Action item » Entries follow. Give back exactly the lines starting at the one containing "fin_cases i <;>" and ending at the one containing "have hkK : ∀", and no other lines.
╭──
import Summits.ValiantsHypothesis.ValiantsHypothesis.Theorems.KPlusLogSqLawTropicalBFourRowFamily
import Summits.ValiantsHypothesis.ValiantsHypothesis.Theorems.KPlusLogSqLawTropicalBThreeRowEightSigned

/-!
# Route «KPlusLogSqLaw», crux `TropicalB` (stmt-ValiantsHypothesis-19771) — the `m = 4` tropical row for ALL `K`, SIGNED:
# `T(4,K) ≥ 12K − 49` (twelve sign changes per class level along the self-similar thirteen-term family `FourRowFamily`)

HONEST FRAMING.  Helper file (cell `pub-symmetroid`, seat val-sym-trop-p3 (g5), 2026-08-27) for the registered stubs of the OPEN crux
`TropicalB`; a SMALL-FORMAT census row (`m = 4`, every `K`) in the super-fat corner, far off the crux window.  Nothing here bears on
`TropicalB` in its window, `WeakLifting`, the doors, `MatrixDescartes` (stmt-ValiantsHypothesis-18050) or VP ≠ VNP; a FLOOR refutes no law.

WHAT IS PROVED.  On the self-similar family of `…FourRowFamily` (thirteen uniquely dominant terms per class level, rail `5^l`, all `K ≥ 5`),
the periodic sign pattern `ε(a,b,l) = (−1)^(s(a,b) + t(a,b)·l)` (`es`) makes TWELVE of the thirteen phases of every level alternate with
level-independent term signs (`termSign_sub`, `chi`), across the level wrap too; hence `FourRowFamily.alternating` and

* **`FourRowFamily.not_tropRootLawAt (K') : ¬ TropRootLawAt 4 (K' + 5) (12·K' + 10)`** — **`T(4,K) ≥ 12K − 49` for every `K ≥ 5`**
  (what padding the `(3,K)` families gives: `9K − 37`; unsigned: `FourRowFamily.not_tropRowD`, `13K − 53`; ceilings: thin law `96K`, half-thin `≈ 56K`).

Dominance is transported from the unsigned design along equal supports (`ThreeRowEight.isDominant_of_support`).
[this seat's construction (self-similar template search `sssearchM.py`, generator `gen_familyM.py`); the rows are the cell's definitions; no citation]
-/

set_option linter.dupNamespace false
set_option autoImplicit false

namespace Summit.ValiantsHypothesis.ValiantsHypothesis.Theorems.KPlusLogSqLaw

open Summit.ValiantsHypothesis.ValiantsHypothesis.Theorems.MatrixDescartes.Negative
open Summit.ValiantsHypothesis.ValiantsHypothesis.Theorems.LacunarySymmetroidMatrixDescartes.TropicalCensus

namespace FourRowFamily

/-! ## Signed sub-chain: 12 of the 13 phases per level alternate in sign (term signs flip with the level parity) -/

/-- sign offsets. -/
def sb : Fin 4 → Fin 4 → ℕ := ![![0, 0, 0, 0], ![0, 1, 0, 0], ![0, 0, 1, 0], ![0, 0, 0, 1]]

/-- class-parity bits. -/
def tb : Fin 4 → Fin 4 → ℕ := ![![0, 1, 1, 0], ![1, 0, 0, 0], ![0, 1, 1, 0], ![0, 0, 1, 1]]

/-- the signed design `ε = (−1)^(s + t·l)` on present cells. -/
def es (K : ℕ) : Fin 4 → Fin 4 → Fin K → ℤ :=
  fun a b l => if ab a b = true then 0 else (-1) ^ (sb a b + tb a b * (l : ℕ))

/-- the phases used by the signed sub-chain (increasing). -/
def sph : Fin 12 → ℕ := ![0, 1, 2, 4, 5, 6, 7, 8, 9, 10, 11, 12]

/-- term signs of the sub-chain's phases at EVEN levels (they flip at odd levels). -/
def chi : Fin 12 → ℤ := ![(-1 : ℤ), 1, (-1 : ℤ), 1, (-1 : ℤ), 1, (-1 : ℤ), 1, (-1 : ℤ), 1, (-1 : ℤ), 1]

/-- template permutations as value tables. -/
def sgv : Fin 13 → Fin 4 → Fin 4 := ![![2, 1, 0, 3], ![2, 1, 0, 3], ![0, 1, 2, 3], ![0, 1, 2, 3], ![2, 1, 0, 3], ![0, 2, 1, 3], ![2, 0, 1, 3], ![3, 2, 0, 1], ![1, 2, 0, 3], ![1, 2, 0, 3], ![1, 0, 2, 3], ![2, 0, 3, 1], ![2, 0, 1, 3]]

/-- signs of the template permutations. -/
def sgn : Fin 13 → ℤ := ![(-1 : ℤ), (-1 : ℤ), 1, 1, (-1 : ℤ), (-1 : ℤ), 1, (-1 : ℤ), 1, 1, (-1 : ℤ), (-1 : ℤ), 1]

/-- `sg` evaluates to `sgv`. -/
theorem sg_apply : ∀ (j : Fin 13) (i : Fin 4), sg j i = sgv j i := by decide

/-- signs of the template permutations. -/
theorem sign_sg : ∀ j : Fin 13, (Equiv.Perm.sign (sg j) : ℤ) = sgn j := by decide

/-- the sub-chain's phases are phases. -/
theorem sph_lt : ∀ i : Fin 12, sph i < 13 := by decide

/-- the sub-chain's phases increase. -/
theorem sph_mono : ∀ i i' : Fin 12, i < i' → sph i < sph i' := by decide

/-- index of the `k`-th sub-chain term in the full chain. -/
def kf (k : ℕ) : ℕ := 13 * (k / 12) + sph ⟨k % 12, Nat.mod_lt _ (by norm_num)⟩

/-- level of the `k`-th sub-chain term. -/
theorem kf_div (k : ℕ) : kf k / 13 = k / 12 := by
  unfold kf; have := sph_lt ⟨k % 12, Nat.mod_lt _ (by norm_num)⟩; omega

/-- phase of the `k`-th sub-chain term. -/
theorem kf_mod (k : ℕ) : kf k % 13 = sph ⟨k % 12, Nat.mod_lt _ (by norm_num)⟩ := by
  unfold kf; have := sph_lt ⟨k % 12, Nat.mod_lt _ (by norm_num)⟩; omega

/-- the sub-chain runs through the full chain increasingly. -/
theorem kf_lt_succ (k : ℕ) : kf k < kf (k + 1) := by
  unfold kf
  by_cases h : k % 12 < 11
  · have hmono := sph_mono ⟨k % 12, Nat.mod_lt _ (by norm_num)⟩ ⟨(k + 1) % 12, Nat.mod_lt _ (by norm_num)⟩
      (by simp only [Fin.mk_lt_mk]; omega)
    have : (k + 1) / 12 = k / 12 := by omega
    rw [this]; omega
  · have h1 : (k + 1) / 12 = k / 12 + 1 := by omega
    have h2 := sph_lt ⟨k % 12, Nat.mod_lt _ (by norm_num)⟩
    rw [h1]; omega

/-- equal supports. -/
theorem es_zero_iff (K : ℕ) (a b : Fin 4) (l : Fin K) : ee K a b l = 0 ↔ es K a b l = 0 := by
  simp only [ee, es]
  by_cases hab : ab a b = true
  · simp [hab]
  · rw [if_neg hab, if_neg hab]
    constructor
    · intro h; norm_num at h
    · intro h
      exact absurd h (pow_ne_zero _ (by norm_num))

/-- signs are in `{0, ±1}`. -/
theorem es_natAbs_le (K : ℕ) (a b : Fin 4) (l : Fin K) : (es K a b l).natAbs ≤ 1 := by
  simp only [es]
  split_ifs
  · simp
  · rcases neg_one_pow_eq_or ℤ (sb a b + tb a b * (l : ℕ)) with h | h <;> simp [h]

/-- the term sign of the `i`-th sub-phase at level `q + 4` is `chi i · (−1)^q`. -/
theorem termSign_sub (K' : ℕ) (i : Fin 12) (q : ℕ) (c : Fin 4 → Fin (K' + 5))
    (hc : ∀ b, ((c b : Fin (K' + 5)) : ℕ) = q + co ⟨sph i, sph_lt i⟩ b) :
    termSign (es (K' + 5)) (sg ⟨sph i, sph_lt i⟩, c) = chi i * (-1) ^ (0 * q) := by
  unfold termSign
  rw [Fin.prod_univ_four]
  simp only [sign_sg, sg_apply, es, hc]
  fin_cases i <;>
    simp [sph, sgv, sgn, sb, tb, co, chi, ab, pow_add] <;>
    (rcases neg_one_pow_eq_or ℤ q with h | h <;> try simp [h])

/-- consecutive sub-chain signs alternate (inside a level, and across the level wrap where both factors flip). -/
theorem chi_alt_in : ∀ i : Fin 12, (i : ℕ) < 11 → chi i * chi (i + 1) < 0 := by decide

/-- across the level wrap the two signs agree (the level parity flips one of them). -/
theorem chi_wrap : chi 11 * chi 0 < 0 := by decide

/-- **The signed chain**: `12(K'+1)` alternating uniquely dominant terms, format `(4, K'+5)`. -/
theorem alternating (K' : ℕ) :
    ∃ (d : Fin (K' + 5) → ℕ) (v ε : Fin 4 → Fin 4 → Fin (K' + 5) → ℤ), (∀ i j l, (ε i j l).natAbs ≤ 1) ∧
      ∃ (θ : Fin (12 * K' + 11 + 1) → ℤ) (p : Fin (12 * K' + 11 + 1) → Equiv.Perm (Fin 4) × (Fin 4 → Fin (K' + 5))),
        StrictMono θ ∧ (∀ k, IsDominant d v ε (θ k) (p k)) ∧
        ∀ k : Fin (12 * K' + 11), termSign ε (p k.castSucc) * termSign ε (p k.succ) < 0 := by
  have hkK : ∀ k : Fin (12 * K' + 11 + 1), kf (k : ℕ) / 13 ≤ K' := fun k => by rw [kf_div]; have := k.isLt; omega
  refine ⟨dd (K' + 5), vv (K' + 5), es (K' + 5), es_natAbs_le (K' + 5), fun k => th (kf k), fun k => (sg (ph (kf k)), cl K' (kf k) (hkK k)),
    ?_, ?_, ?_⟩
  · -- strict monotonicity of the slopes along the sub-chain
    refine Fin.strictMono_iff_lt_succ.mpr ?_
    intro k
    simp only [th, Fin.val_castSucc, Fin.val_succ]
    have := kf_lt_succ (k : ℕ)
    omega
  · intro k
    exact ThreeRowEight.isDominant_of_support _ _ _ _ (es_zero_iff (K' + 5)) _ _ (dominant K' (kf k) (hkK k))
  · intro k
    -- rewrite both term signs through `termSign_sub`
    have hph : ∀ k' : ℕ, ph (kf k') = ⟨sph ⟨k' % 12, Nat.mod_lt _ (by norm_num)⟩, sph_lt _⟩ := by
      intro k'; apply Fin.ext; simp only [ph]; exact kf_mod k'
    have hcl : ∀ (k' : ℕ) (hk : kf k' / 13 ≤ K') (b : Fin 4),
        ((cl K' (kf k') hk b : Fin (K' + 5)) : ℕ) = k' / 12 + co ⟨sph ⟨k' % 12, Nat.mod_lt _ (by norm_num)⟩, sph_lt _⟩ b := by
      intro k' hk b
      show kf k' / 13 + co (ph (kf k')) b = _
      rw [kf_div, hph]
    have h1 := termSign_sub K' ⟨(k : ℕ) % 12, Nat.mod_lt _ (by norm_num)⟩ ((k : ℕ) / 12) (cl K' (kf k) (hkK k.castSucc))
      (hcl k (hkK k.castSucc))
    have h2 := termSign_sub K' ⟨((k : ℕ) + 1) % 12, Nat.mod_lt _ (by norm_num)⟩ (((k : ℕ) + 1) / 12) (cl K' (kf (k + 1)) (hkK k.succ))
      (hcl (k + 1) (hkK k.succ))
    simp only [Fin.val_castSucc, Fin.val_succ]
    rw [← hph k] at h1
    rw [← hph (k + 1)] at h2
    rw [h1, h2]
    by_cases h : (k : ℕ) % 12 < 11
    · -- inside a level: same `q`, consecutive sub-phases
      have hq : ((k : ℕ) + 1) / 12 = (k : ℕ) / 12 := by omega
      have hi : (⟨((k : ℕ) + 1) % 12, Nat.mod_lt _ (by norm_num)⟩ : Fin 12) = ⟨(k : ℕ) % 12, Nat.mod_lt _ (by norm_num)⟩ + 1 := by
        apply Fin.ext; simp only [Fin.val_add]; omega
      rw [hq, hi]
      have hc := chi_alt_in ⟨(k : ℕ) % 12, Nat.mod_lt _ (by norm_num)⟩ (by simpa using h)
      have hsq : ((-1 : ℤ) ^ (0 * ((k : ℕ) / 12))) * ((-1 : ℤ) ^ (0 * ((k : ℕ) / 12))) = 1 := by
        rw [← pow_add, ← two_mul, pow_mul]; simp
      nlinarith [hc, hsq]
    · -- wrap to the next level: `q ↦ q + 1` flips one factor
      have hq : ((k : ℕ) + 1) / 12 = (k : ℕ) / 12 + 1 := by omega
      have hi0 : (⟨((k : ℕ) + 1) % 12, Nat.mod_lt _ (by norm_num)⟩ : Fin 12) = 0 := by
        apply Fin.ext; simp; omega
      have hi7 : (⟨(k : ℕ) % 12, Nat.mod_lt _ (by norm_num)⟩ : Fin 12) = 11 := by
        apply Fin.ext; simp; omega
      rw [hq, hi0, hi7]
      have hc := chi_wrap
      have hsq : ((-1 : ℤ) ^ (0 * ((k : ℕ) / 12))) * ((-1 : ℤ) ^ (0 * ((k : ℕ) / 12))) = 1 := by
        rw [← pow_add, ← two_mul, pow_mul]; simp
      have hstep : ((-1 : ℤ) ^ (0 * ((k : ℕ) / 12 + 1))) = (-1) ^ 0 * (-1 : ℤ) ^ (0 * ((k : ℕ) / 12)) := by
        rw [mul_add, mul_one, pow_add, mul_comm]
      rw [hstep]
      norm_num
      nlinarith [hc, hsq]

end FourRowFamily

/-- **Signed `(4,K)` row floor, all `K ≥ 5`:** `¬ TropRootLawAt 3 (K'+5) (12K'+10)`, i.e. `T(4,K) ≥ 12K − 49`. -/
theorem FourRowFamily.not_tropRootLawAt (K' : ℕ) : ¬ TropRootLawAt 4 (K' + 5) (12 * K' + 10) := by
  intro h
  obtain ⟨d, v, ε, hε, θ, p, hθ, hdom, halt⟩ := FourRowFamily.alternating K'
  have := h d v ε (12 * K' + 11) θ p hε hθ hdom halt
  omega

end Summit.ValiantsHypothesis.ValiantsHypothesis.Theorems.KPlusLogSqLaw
╰──
╭──
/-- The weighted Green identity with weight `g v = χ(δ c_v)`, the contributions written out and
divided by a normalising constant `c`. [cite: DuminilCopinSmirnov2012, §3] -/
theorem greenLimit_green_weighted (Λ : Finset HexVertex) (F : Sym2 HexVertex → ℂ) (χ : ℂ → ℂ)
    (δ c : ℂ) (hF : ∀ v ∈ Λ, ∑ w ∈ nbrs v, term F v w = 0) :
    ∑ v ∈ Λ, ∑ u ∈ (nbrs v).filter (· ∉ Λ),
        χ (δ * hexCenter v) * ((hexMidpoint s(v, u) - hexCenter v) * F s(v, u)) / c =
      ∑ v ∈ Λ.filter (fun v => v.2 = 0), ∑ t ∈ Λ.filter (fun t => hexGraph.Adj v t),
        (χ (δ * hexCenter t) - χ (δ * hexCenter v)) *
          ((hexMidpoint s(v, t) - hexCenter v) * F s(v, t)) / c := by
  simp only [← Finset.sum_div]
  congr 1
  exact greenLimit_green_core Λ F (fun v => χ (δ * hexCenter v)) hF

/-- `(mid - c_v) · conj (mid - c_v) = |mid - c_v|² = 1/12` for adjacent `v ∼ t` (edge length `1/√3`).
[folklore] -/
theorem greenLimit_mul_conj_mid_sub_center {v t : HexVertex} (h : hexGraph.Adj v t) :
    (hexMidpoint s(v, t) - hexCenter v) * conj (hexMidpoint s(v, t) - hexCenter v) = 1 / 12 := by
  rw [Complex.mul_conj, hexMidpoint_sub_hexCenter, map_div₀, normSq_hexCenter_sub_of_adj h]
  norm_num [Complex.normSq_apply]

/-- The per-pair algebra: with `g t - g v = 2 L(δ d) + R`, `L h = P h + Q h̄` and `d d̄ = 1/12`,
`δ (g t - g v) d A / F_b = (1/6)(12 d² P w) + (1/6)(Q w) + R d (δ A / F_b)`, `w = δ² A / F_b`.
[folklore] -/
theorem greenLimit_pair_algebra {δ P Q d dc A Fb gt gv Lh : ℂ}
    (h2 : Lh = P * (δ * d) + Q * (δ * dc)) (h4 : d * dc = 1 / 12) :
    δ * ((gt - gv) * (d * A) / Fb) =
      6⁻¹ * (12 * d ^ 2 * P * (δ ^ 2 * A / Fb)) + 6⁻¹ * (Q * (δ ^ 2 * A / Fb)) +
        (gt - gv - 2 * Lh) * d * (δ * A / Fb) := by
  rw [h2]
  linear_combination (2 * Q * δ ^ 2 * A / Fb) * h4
╰──
Exercise output »
  fin_cases i <;>
    simp [sph, sgv, sgn, sb, tb, co, chi, ab, pow_add] <;>
    (rcases neg_one_pow_eq_or ℤ q with h | h <;> try simp [h])

/-- consecutive sub-chain signs alternate (inside a level, and across the level wrap where both factors flip). -/
theorem chi_alt_in : ∀ i : Fin 12, (i : ℕ) < 11 → chi i * chi (i + 1) < 0 := by decide

/-- across the level wrap the two signs agree (the level parity flips one of them). -/
theorem chi_wrap : chi 11 * chi 0 < 0 := by decide

/-- **The signed chain**: `12(K'+1)` alternating uniquely dominant terms, format `(4, K'+5)`. -/
theorem alternating (K' : ℕ) :
    ∃ (d : Fin (K' + 5) → ℕ) (v ε : Fin 4 → Fin 4 → Fin (K' + 5) → ℤ), (∀ i j l, (ε i j l).natAbs ≤ 1) ∧
      ∃ (θ : Fin (12 * K' + 11 + 1) → ℤ) (p : Fin (12 * K' + 11 + 1) → Equiv.Perm (Fin 4) × (Fin 4 → Fin (K' + 5))),
        StrictMono θ ∧ (∀ k, IsDominant d v ε (θ k) (p k)) ∧
        ∀ k : Fin (12 * K' + 11), termSign ε (p k.castSucc) * termSign ε (p k.succ) < 0 := by
  have hkK : ∀ k : Fin (12 * K' + 11 + 1), kf (k : ℕ) / 13 ≤ K' := fun k => by rw [kf_div]; have := k.isLt; omega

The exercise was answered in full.